Another staircase on the west side leads to the kitchen garden, which is located a little lower once again and covers an area of one hectare, where over 900 plants are cultivated, including old and almost forgotten species. It is laid out according to the classical principle of the 15th century and divided by two straight paths into four carrels surrounded by box hedges, which in turn are divided into four other parts. Plum and peach tree-lined paths intersect at the center of the garden, at a large water basin with a fountain. In addition to peaches and plums, the garden grows other types of fruit such as nectarines, nashi pears, apricots, figs, apples and pears. One of the planting quadrangles is reserved for plants with small fruits such as gooseberries, currants and raspberries. A special feature is a 100 m-long pergola overgrown with various pumpkin plants.

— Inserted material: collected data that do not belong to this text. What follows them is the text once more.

import Mathlib.LinearAlgebra.Matrix.Notation
import Mathlib.LinearAlgebra.Matrix.Determinant.Basic
import Mathlib.GroupTheory.GroupAction.Quotient
import Mathlib.Algebra.BigOperators.GroupWithZero.Action
import Mathlib.Tactic
import HarnessLib

/-!
# Route `SylvesterTwoHeegnerIndex` (rung K7t), `p ≡ 4 (mod 9)` side: the KERNEL CERTIFICATE of memo THEOREM D's
# explicit `3`-adic identity (complex conjugation of the CM point; memo bsd-cm-two §15.6)

Cell `b2b-bsdres`, seat x1b GEN 49 (prover-b2b-bsdres-x1b-g49-0), O12/O10 class lead; helper toward the K7t cone
(`--supports … --as helper`). PARTITION (D55): CornerF at `p = 2` (B14/O12) × 𝒞_HSY ∩ {p ≡ 4 (mod 9)} (classes
`p ≡ 4, 13, 22 (mod 27)`) × `p = 2` — types-the-object-of; closes no cell and no item; BSD is not claimed. NO
definition, NO named fact, NO `sorry`: explicit `2 × 2` matrices over `ℚ` (companion of
`…ThmCShimuraCertificate` = the `p ≡ 7 (mod 9)` side, and of `…ModularActionCertificates`).

CONTEXT. MEMO bsd-cm-two §15.6 THEOREM D: for every prime `p ≡ 4 (mod 9)`, `conj(σ_{−1}(P₀)) = [ω^{e(p)}]·P₀` in
`E_9(H_{9p})`, `e(p)` depending only on `p mod 27` (`e = 0` for `p ≡ 4 (27)`, `e = ±1` for `p ≡ 13, 22 (27)`);
with Theorem C's method this is what lies behind HSY's exponent `i = 0` on this class, Corollary D1 («the γ of
HSY Prop 3.3 is trivial», `R̄₁ = [ω^e]R₁`) and the INDEX FORM Theorem B′ (`#Ш_an(E_p)·#Ш(E_{3p²}) = 2^i·r(p)²`). Its
proof has ONE explicit computation (memo, kit j237915): with `w = [[−2p − 17, 4p/9 + 4], [−9p − 72, 2p + 17]]`
(Hu–Shu–Yin p. 6; `w² = 1`, `wρ(t)w⁻¹ = ρ(t̄)`, `wτ = τ̄`) and `g := W, A·W·B⁻¹, A·B·W` for `p ≡ 4, 13, 22 (mod 27)`,
`X(p) := w·ρ(√−3)⁻¹·g⁻¹` has `det X = −3⁻⁶` and `27·X(p) ∈ U₀(3⁵)₃` — whence `(wρ(√−3)⁻¹)₃ ∈ ℚ₃^×·U₀(3⁵)₃·g(p)` and
`conj(σ_{−1}P₀) = θ_{g(p)}(P₀)` (`θ_W = θ_A = id`, `θ_B = [ω²]`, HSY Prop 2.1). The memo decided it «by `p mod 3³`»
plus an exhaustive check over the `6561` residues `p ≡ 4 (9) (mod 3¹⁰)`; THIS FILE PROVES IT FOR EVERY INTEGER `p`
OF EACH CLASS.

ENCODING (definition-free, as in the companions). Since `ρ(√−3)² = −3`, `ρ(√−3)⁻¹ = −ρ(√−3)/3`, so
`27·X(p)·g = −9·w·ρ(√−3)`; for an integer `p` with `3 ∤ p` we exhibit an INTEGER matrix `Z = 27p·X(p)` with
`Z·g = −9p·(w·ρ(√−3))`, `det Z = −p²` (so `det(27X) = −1`, a unit) and `3⁵ ∣ Z₂₁`; hence `27·X(p) = p⁻¹Z ∈ U₀(3⁵)₃`
(entries `3`-integral, lower-left `≡ 0 (mod 3⁵)`, unit determinant; NOT in `V`: `det ≡ −1 (mod 3)`, as it must be
for an element carrying the complex conjugation `ε`). The product `w·ρ(√−3)` is written out once
(`w_mul_one_add_two_rhoOmega`) and used as a literal in the certificates. Lean indices are `0`-based.

* `w_mul_one_add_two_rhoOmega` — `w·ρ(√−3) = [[2p − 17 − 72/p, −4p/9 + 4 + 18/p], [9p − 72 − 288/p, −2p + 17 + 72/p]]`.
* `w_conj_tau` — `w` maps `τ = (2pω − 9)/(9pω − 36)` to `τ̄` (homogeneous coordinates, `ω̄ = −1 − ω`).
* `thmD_cert_four_mod_twentySeven` / `…_thirteen_…` / `…_twentyTwo_…` — the identity for `g = W`, `A·W·B⁻¹`, `A·B·W`.
* `thmD_conjugation_certificate` — assembled under the single hypothesis `p % 9 = 4`, with `3 ∤ p`.
* §4 (APPEND, x1b GEN 49) `smul_sum_smul_eq_sum_inv_smul`, `smul_trace_eq_map_trace_of_conj_inv` — the
  ABSTRACT SKELETON of Corollary D1 («the γ of HSY Prop 3.3 is trivial»): if `c` (complex conjugation) inverts a finite
  subgroup `T` (`cσc⁻¹ = σ⁻¹`, dihedral relation) and `c•P₀ = φ(σ₁•P₀)` for an additive `φ` commuting with `T`
  (`φ = [ω^{e(p)}]`, `σ₁ = σ_{−1} ∈ T` by Theorem D), then `c • Tr_T P₀ = φ(Tr_T P₀)`, i.e. `R̄₁ = [ω^e]R₁`.

WHAT THIS IS NOT: not Theorem D (no CM point, no complex conjugation on `X_Γ⁰`, no Galois action in the tree);
not a statement about `p ≡ 7 (mod 9)`; nothing here is a named fact.

## References
* Y. Hu, J. Shu, H. Yin, Trans. AMS 372 (2019) = arXiv:1708.05266, §2.1 (`U₀(3⁵)`, `W`, `A`, `B`, Prop 2.1: `Φ(B) = [ω²]`),
  §2.2 (p. 6: `ρ(ω)`, `τ`, `w`; Thm 2.3).
* MEMO bsd-cm-two v2.6/v2.7 §15.6 THEOREM D (kit j237915), Corollary D1, Theorem B′; §15.5 (C-b) for `σ_{−1}`.
* Exact re-derivation: HOME/b2b-bsdres-x1b/gen49/tools/thmD_certs.py (the integer matrices `Z(s)` below are its output).
-/

set_option autoImplicit false
-- the Summit-side namespace `Summit.BirchSwinnertonDyer.BirchSwinnertonDyer.…` (summit = problem) is mandated by D-0017
set_option linter.dupNamespace false

namespace Summit.BirchSwinnertonDyer.BirchSwinnertonDyer.Theorems.SylvesterTwoThmDCert

open Matrix

/-! ## §1 `w·ρ(√−3)` and `wτ = τ̄` -/

/-- **`w·ρ(√−3)` written out** (every `p ≠ 0`):
`w·ρ(√−3) = [[2p − 17 − 72/p, −4p/9 + 4 + 18/p], [9p − 72 − 288/p, −2p + 17 + 72/p]]`
(`w = [[−2p − 17, 4p/9 + 4], [−9p − 72, 2p + 17]]`, `ρ(√−3) = 1 + 2ρ(ω)`). [cite: HuShuYin2019, §2.2 (ρ(ω), w)] -/
theorem w_mul_one_add_two_rhoOmega (p : ℚ) (hp : p ≠ 0) :
    (!![-(2 * p) - 17, 4 * p / 9 + 4; -(9 * p) - 72, 2 * p + 17] : Matrix (Fin 2) (Fin 2) ℚ) * !![4 * p + 17 + 72 / p, -(8 / 9) * p - 4 - 18 / p; 18 * p + 72 + 288 / p, -(4 * p) - 17 - 72 / p] =
      !![2 * p - 17 - 72 / p, -(4 / 9) * p + 4 + 18 / p; 9 * p - 72 - 288 / p, -(2 * p) + 17 + 72 / p] := by
  ext i j
  fin_cases i <;> fin_cases j <;> simp <;> field_simp <;> ring

/-- **`w` maps `τ` to its complex conjugate** (memo §15.6: «`wτ = τ̄`»): in homogeneous coordinates and over any
field of characteristic `0` containing `ω` with `ω² + ω + 1 = 0`, writing `ω̄ = −1 − ω`,
`w·(2pω − 9, 9pω − 36)ᵗ = −(2pω̄ − 9, 9pω̄ − 36)ᵗ`. [cite: HuShuYin2019, §2.2 (τ, w)] -/
theorem w_conj_tau {K : Type*} [Field K] [CharZero K] (ω p : K) :
    (-(2 * p) - 17) * (2 * p * ω - 9) + (4 * p / 9 + 4) * (9 * p * ω - 36) = -(2 * p * (-1 - ω) - 9) ∧
      (-(9 * p) - 72) * (2 * p * ω - 9) + (2 * p + 17) * (9 * p * ω - 36) = -(9 * p * (-1 - ω) - 36) := by
  constructor <;> ring

/-! ## §2 The three certificates (memo §15.6, explicit identity): `Z = 27p·X(p)`, `Z·g = −9p·(w·ρ(√−3))` -/

/-- **THEOREM D's identity for `p ≡ 4 (mod 27)`, `g = W`** (W): an INTEGER matrix `Z` (`= 27p·X(p)`,
`X(p) = w·ρ(√−3)⁻¹·g⁻¹`) with `Z·g = −9p·(w·ρ(√−3))`, `det Z = −p²`, `3⁵ ∣ Z₂₁` (for `p = 27s + 4`:
`Z₂₁ = 3⁵·(54 · s² - s - 4)`). Since `3 ∤ p`: `27·X(p) = p⁻¹Z ∈ U₀(3⁵)₃` with determinant `−1`.
[cite: HuShuYin2019, §2.1–2.2 (W, A, B, ρ, w)] -/
theorem thmD_cert_four_mod_twentySeven (p : ℤ) (hp : p % 27 = 4) :
    ∃ Z : Matrix (Fin 2) (Fin 2) ℤ,
      Z.map (Int.cast : ℤ → ℚ) * ((!![0, 1; -243, 0] : Matrix (Fin 2) (Fin 2) ℚ)) =
        ((-9 : ℚ) * (p : ℚ)) • !![2 * (p : ℚ) - 17 - 72 / (p : ℚ), -(4 / 9) * (p : ℚ) + 4 + 18 / (p : ℚ);
          9 * (p : ℚ) - 72 - 288 / (p : ℚ), -(2 * (p : ℚ)) + 17 + 72 / (p : ℚ)] ∧
      Z.det = -p ^ 2 ∧ (3 : ℤ) ^ 5 ∣ Z 1 0 := by
  obtain ⟨s, rfl⟩ : ∃ s : ℤ, p = 27 * s + 4 := ⟨p / 27, by omega⟩
  refine ⟨!![2916 * s ^ 2 - 108 * s - 242, 54 * s ^ 2 - s - 4;
      13122 * s ^ 2 - 243 * s - 972, 243 * s ^ 2 - 16], ?_, ?_, ?_⟩
  · have hp0 : ((27 * s + 4 : ℤ) : ℚ) ≠ 0 := by exact_mod_cast (show (27 * s + 4 : ℤ) ≠ 0 by omega)
    have hinv : ((27 * s + 4 : ℤ) : ℚ) * ((27 * s + 4 : ℤ) : ℚ)⁻¹ = 1 := mul_inv_cancel₀ hp0
    push_cast at hinv ⊢
    ext i j
    fin_cases i <;> fin_cases j <;> simp [Matrix.mul_apply, Fin.sum_univ_two]
    · linear_combination (648 : ℚ) * hinv
    · linear_combination (162 : ℚ) * hinv
    · linear_combination (2592 : ℚ) * hinv
    · linear_combination (648 : ℚ) * hinv
  · rw [Matrix.det_fin_two_of]
    ring
  · exact ⟨54 * s ^ 2 - s - 4, by simp; ring⟩

/-- **THEOREM D's identity for `p ≡ 13 (mod 27)`, `g = A·W·B⁻¹` (`B⁻¹ = [[1, 0], [−81, 1]]`)** (A·W·B⁻¹ = [[−2349, 28], [−6804, 81]]): an INTEGER matrix `Z` (`= 27p·X(p)`,
`X(p) = w·ρ(√−3)⁻¹·g⁻¹`) with `Z·g = −9p·(w·ρ(√−3))`, `det Z = −p²`, `3⁵ ∣ Z₂₁` (for `p = 27s + 13`:
`Z₂₁ = 3⁵·(1431 · s² + 926 · s + 43)`). Since `3 ∤ p`: `27·X(p) = p⁻¹Z ∈ U₀(3⁵)₃` with determinant `−1`.
[cite: HuShuYin2019, §2.1–2.2 (W, A, B, ρ, w)] -/
theorem thmD_cert_thirteen_mod_twentySeven (p : ℤ) (hp : p % 27 = 13) :
    ∃ Z : Matrix (Fin 2) (Fin 2) ℤ,
      Z.map (Int.cast : ℤ → ℚ) * ((!![28, 1 / 3; 81, 1] : Matrix (Fin 2) (Fin 2) ℚ) * !![0, 1; -243, 0] * !![1, 0; -81, 1]) =
        ((-9 : ℚ) * (p : ℚ)) • !![2 * (p : ℚ) - 17 - 72 / (p : ℚ), -(4 / 9) * (p : ℚ) + 4 + 18 / (p : ℚ);
          9 * (p : ℚ) - 72 - 288 / (p : ℚ), -(2 * (p : ℚ)) + 17 + 72 / (p : ℚ)] ∧
      Z.det = -p ^ 2 ∧ (3 : ℤ) ^ 5 ∣ Z 1 0 := by
  obtain ⟨s, rfl⟩ : ∃ s : ℤ, p = 27 * s + 13 := ⟨p / 27, by omega⟩
  refine ⟨!![77274 * s ^ 2 + 48573 * s + 1153, -26676 * s ^ 2 - 16768 * s - 398;
      347733 * s ^ 2 + 225018 * s + 10449, -120042 * s ^ 2 - 77679 * s - 3607], ?_, ?_, ?_⟩
  · have hp0 : ((27 * s + 13 : ℤ) : ℚ) ≠ 0 := by exact_mod_cast (show (27 * s + 13 : ℤ) ≠ 0 by omega)
    have hinv : ((27 * s + 13 : ℤ) : ℚ) * ((27 * s + 13 : ℤ) : ℚ)⁻¹ = 1 := mul_inv_cancel₀ hp0
    push_cast at hinv ⊢
    ext i j
    fin_cases i <;> fin_cases j <;> simp [Matrix.mul_apply, Fin.sum_univ_two]
    · linear_combination (-648 : ℚ) * hinv
    · linear_combination (162 : ℚ) * hinv
    · linear_combination (-2592 : ℚ) * hinv
    · linear_combination (648 : ℚ) * hinv
  · rw [Matrix.det_fin_two_of]
    ring
  · exact ⟨1431 * s ^ 2 + 926 * s + 43, by simp; ring⟩

/-- **THEOREM D's identity for `p ≡ 22 (mod 27)`, `g = A·B·W`** (A·B·W = [[−81, 55], [−243, 162]]): an INTEGER matrix `Z` (`= 27p·X(p)`,
`X(p) = w·ρ(√−3)⁻¹·g⁻¹`) with `Z·g = −9p·(w·ρ(√−3))`, `det Z = −p²`, `3⁵ ∣ Z₂₁` (for `p = 27s + 22`:
`Z₂₁ = 3⁵·(-108 · s² - 145 · s - 42)`). Since `3 ∤ p`: `27·X(p) = p⁻¹Z ∈ U₀(3⁵)₃` with determinant `−1`.
[cite: HuShuYin2019, §2.1–2.2 (W, A, B, ρ, w)] -/
theorem thmD_cert_twentyTwo_mod_twentySeven (p : ℤ) (hp : p % 27 = 22) :
    ∃ Z : Matrix (Fin 2) (Fin 2) ℤ,
      Z.map (Int.cast : ℤ → ℚ) * ((!![28, 1 / 3; 81, 1] : Matrix (Fin 2) (Fin 2) ℚ) * !![1, 0; 81, 1] * !![0, 1; -243, 0]) =
        ((-9 : ℚ) * (p : ℚ)) • !![2 * (p : ℚ) - 17 - 72 / (p : ℚ), -(4 / 9) * (p : ℚ) + 4 + 18 / (p : ℚ);
          9 * (p : ℚ) - 72 - 288 / (p : ℚ), -(2 * (p : ℚ)) + 17 + 72 / (p : ℚ)] ∧
      Z.det = -p ^ 2 ∧ (3 : ℤ) ^ 5 ∣ Z 1 0 := by
  obtain ⟨s, rfl⟩ : ∃ s : ℤ, p = 27 * s + 22 := ⟨p / 27, by omega⟩
  refine ⟨!![-5832 * s ^ 2 - 7722 * s - 2150, 1998 * s ^ 2 + 2645 * s + 736;
      -26244 * s ^ 2 - 35235 * s - 10206, 8991 * s ^ 2 + 12069 * s + 3494], ?_, ?_, ?_⟩
  · have hp0 : ((27 * s + 22 : ℤ) : ℚ) ≠ 0 := by exact_mod_cast (show (27 * s + 22 : ℤ) ≠ 0 by omega)
    have hinv : ((27 * s + 22 : ℤ) : ℚ) * ((27 * s + 22 : ℤ) : ℚ)⁻¹ = 1 := mul_inv_cancel₀ hp0
    push_cast at hinv ⊢
    ext i j
    fin_cases i <;> fin_cases j <;> simp [Matrix.mul_apply, Fin.sum_univ_two]
    · linear_combination (-648 : ℚ) * hinv
    · linear_combination (162 : ℚ) * hinv
    · linear_combination (-2592 : ℚ) * hinv
    · linear_combination (648 : ℚ) * hinv
  · rw [Matrix.det_fin_two_of]
    ring
  · exact ⟨-108 * s ^ 2 - 145 * s - 42, by simp; ring⟩

/-! ## §3 Assembly under Theorem D's hypothesis `p ≡ 4 (mod 9)` -/

/-- **Memo THEOREM D, the explicit identity, for EVERY integer `p ≡ 4 (mod 9)`**: `3 ∤ p` and for
`g = W, A·W·B⁻¹, A·B·W` according as `p ≡ 4, 13, 22 (mod 27)` there is an integer matrix `Z = 27p·X(p)` with
`Z·g = −9p·(w·ρ(√−3))`, `det Z = −p²`, `3⁵ ∣ Z₂₁` — i.e. `27·w·ρ(√−3)⁻¹·g⁻¹ ∈ U₀(3⁵)₃` and
`(w·ρ(√−3)⁻¹)₃ ∈ ℚ₃^× · U₀(3⁵)₃ · g(p)`: under Shimura reciprocity (HSY Thm 2.3) and HSY Prop 2.1 (`θ_W = θ_A = id`,
`θ_B = [ω²]`) this is what gives `conj(σ_{−1}P₀) = [ω^{e(p)}]P₀`, `e(4) = 0`, `e(13), e(22) = ±1` (memo §15.6); those
steps are NOT in the tree. [cite: HuShuYin2019, Thm 2.3, Prop 2.1, §2.1–2.2] -/
theorem thmD_conjugation_certificate (p : ℤ) (hp : p % 9 = 4) :
    ¬ (3 : ℤ) ∣ p ∧
    ∃ (g : Matrix (Fin 2) (Fin 2) ℚ) (Z : Matrix (Fin 2) (Fin 2) ℤ),
      (g = !![0, 1; -243, 0] ∨ g = (!![28, 1 / 3; 81, 1] : Matrix (Fin 2) (Fin 2) ℚ) * !![0, 1; -243, 0] * !![1, 0; -81, 1] ∨
        g = (!![28, 1 / 3; 81, 1] : Matrix (Fin 2) (Fin 2) ℚ) * !![1, 0; 81, 1] * !![0, 1; -243, 0]) ∧
      Z.map (Int.cast : ℤ → ℚ) * g =
        ((-9 : ℚ) * (p : ℚ)) • !![2 * (p : ℚ) - 17 - 72 / (p : ℚ), -(4 / 9) * (p : ℚ) + 4 + 18 / (p : ℚ);
          9 * (p : ℚ) - 72 - 288 / (p : ℚ), -(2 * (p : ℚ)) + 17 + 72 / (p : ℚ)] ∧
      Z.det = -p ^ 2 ∧ (3 : ℤ) ^ 5 ∣ Z 1 0 := by
  refine ⟨by omega, ?_⟩
  have h27 : p % 27 = 4 ∨ p % 27 = 13 ∨ p % 27 = 22 := by omega
  rcases h27 with h | h | h
  · obtain ⟨Z, hZ, hrest⟩ := thmD_cert_four_mod_twentySeven p h
    exact ⟨_, Z, Or.inl rfl, hZ, hrest⟩
  · obtain ⟨Z, hZ, hrest⟩ := thmD_cert_thirteen_mod_twentySeven p h
    exact ⟨_, Z, Or.inr (Or.inl rfl), hZ, hrest⟩
  · obtain ⟨Z, hZ, hrest⟩ := thmD_cert_twentyTwo_mod_twentySeven p h
    exact ⟨_, Z, Or.inr (Or.inr rfl), hZ, hrest⟩

/-! ## §4 Corollary D1, abstract skeleton: a conjugation inverting the trace group commutes the trace through `φ`
(APPEND, x1b GEN 49) -/

/-- **Dihedral trace identity.** If `c ∈ G` inverts every element of a finite subgroup `T ≤ G`
(`c·σ·c⁻¹ = σ⁻¹`; e.g. complex conjugation on the abelian group `Gal(H_{9p}/K)`), then for every `x` in an
additive `G`-module `M`: `c • ∑_{σ ∈ T} σ • x = ∑_{σ ∈ T} σ⁻¹ • (c • x)`. [folklore] -/
theorem smul_sum_smul_eq_sum_inv_smul {G M : Type*} [Group G] [AddCommMonoid M] [DistribMulAction G M]
    (T : Subgroup G) [Fintype T] (c : G) (hc : ∀ σ : T, c * (σ : G) * c⁻¹ = (σ : G)⁻¹) (x : M) :
    c • (∑ σ : T, (σ : G) • x) = ∑ σ : T, (σ : G)⁻¹ • (c • x) := by
  rw [Finset.smul_sum]
  refine Finset.sum_congr rfl fun σ _ => ?_
  rw [smul_smul, smul_smul, ← hc σ, inv_mul_cancel_right]

/-- **Corollary D1, abstract skeleton (memo §15.6: «R̄₁ = [ω^{e(p)}]R₁ exactly»).** Let `c ∈ G` invert the finite
subgroup `T ≤ G` (`cσc⁻¹ = σ⁻¹`), let `φ : M →+ M` commute with the action of `T` (in the memo `φ = [ω^{e(p)}]`, a
CM endomorphism commuting with `Gal(H_{9p}/K)`), and suppose `c • x = φ(σ₁ • x)` for some `σ₁ ∈ T` (Theorem D with
`σ₁ = σ_{−1}`, which lies in the trace group `T = Gal(H_{9p}/L_{(3,p)})` by (C-a)). Then
`c • ∑_{σ ∈ T} σ • x = φ(∑_{σ ∈ T} σ • x)`: the conjugate of the trace `R₁` is `[ω^e]R₁`, so HSY Prop 3.3's `γ` is
trivial and `y = r(p)·ζ` (index form, Theorem B′). The CM/Galois inputs are NOT in the tree; this is the group
theory only. [cite: HuShuYin2019, Prop 3.3 and p. 10 (R₁)] -/
theorem smul_trace_eq_map_trace_of_conj_inv {G M : Type*} [Group G] [AddCommMonoid M] [DistribMulAction G M]
    (T : Subgroup G) [Fintype T] (c : G) (hc : ∀ σ : T, c * (σ : G) * c⁻¹ = (σ : G)⁻¹) (φ : M →+ M)
    (hφ : ∀ σ : T, ∀ m : M, φ ((σ : G) • m) = (σ : G) • φ m) (σ₁ : T) (x : M)
    (hcx : c • x = φ ((σ₁ : G) • x)) :
    c • (∑ σ : T, (σ : G) • x) = φ (∑ σ : T, (σ : G) • x) := by
  rw [smul_sum_smul_eq_sum_inv_smul T c hc x, hcx, map_sum]
  calc ∑ σ : T, (σ : G)⁻¹ • φ ((σ₁ : G) • x) = ∑ σ : T, φ (((σ⁻¹ * σ₁ : T) : G) • x) := by
        refine Finset.sum_congr rfl fun σ _ => ?_
        rw [← Subgroup.coe_inv, ← hφ, smul_smul, ← Subgroup.coe_mul]
    _ = ∑ τ : T, φ ((τ : G) • x) :=
        Fintype.sum_equiv ((Equiv.inv T).trans (Equiv.mulRight σ₁)) _ _ fun σ => rfl

end Summit.BirchSwinnertonDyer.BirchSwinnertonDyer.Theorems.SylvesterTwoThmDCert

In the kitchen garden, however, not only useful plants are cultivated; ornamental plants such as geraniums and sack flowers also grow on the eastern wall of this area. On the bounding west wall of the kitchen garden are two round towers with conical roofs, which today serve as storage facilities. In the past, they were the accommodations for gardeners and were also used as donkey stables.

==== Forest Park ====
North and west of the Petit Valmer is a 60-hectare forest park that has managed to preserve its 17th-century appearance. Its trees are mostly oaks and hornbeams, with chestnuts and wild cherries. Numerous straight forest paths, which radiate through the park, offer the possibility of a walk in the forest. At the crossing points, there are columns similar to those on the Upper Terrace of the château garden. Two old buildings have been preserved in the park: a small pavilion called "Vide-bouteille", with a folded tent roof, and a viewing platform called Belvedere, supported by three arches made of brick, which used to be used to observe the hunting activity in the forest.

==== Wine growing ====
Aymar de Saint-Venant and his son Jean cultivate 28 hectares of vines. Six hectares of this are within the walled château grounds. In doing so, they are continuing an old family tradition, since viticulture in the château domain is documented as early as 1888. As is generally the case in the Vouvray winegrowing region, the Chenin blanc grape variety is grown for a white wine of the AOC Vouvray and Grolleau for a rosé of the Touraine appellation.